Saved data entries:
/-- **Beauville's isotrivial square / Kapfer–Menet Lemma 5.4: `Θ : A × Kⁿ(A) → A^[n+1]` is a Galois cover with
group `A[n+1]`.**  For an abelian surface `A`, a Hilbert scheme `(H, Ξ)` of `n + 1` points, smooth projective of
dimension `2(n+1)`, with translation action `act`, and a Kummer fibre `j : K ⟶ H` (fibre of the Albanese
difference map over the unit, `K` smooth projective of dimension `2n` — the clauses of
`Hyperkaehler.IsGeneralizedKummerVarietyOf n A K`): on complex points, `Θ(ℂ) : (A × K)(ℂ) → H(ℂ)` is a finite
regular covering (`FiniteDeckCover`) whose deck transformations are precisely the maps `(t_{b⁻¹} × τ_b)(ℂ)` for the
points `b` with `b^{n+1} = 1` and their Kummer translations `τ_b` ("on a un diagramme cartésien `A × K_r → A^[r+1]`
over `(r+1) : A → A`"; "realizes `K_{n−1}(A) × A` as a `n⁴`-fold covering of `A^[n]` over `A`").  The transfer
consequences (`Θ^*` injective with image the invariants) follow from the tree's `FiniteDeckCover.transferMap`.
[cite: Beauville1983, §7 p. 769 footnote 2] [cite: KapferMenet2018, Lemma 5.4 p. 13] -/
def Beauville1983_kummerCover_galois : Prop :=
  ∀ ⦃n : ℕ⦄ ⦃A : AbelianVariety ℂ⦄ ⦃K H : SchemeOver ℂ⦄, A.dim = 2 →
    ∀ (Ξ : (A.X ⊗ H).left.IdealSheafData) (𝒜 : Motives.Jacobian H) (x₀ : 𝟙_ (SchemeOver ℂ) ⟶ H) (j : K ⟶ H)
      (act : A.X ⊗ H ⟶ H), IsHilbertSchemeOfPoints (n + 1) A.X H Ξ →
      Motives.IsSmoothProjective (2 * (n + 1)) H →
      IsPullback j (toUnit K) (lift (𝟙 H) (toUnit H ≫ x₀) ≫ 𝒜.diff) (1 : 𝟙_ (SchemeOver ℂ) ⟶ 𝒜.J.X) →
      Motives.IsSmoothProjective (2 * n) K → IsTranslationAction Ξ act →
      ∃ (G : Type) (_ : Group G) (_ : Fintype G) (_ : MulAction G (ComplexPoints (A.X ⊗ K)))
        (c : FiniteDeckCover G (ComplexPoints (A.X ⊗ K)) (ComplexPoints H)),
        c.proj = Motives.AlgPoints.mapContinuous (L := ℂ) (kummerCover act j) ∧
        Nat.card G = (n + 1) ^ 4 ∧
        (∀ g : G, ∃ (b : 𝟙_ (SchemeOver ℂ) ⟶ A.X) (τ : K ⟶ K), b ^ (n + 1) = 1 ∧
          IsKummerTranslation act j b τ ∧ c.deck g = Motives.AlgPoints.mapContinuous (L := ℂ) (A.translate b⁻¹ ⊗ₘ τ)) ∧
        (∀ (b : 𝟙_ (SchemeOver ℂ) ⟶ A.X), b ^ (n + 1) = 1 → ∃ (g : G) (τ : K ⟶ K),
          IsKummerTranslation act j b τ ∧ c.deck g = Motives.AlgPoints.mapContinuous (L := ℂ) (A.translate b⁻¹ ⊗ₘ τ))

end Literature.AlgebraicGeometry.HilbertScheme

end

◆ **What the task asks**
Return each line in the records that holds the string "AlgPoints".

◆ **Final answer**
        c.proj = Motives.AlgPoints.mapContinuous (L := ℂ) (kummerCover act j) ∧
          IsKummerTranslation act j b τ ∧ c.deck g = Motives.AlgPoints.mapContinuous (L := ℂ) (A.translate b⁻¹ ⊗ₘ τ)) ∧
          IsKummerTranslation act j b τ ∧ c.deck g = Motives.AlgPoints.mapContinuous (L := ℂ) (A.translate b⁻¹ ⊗ₘ τ))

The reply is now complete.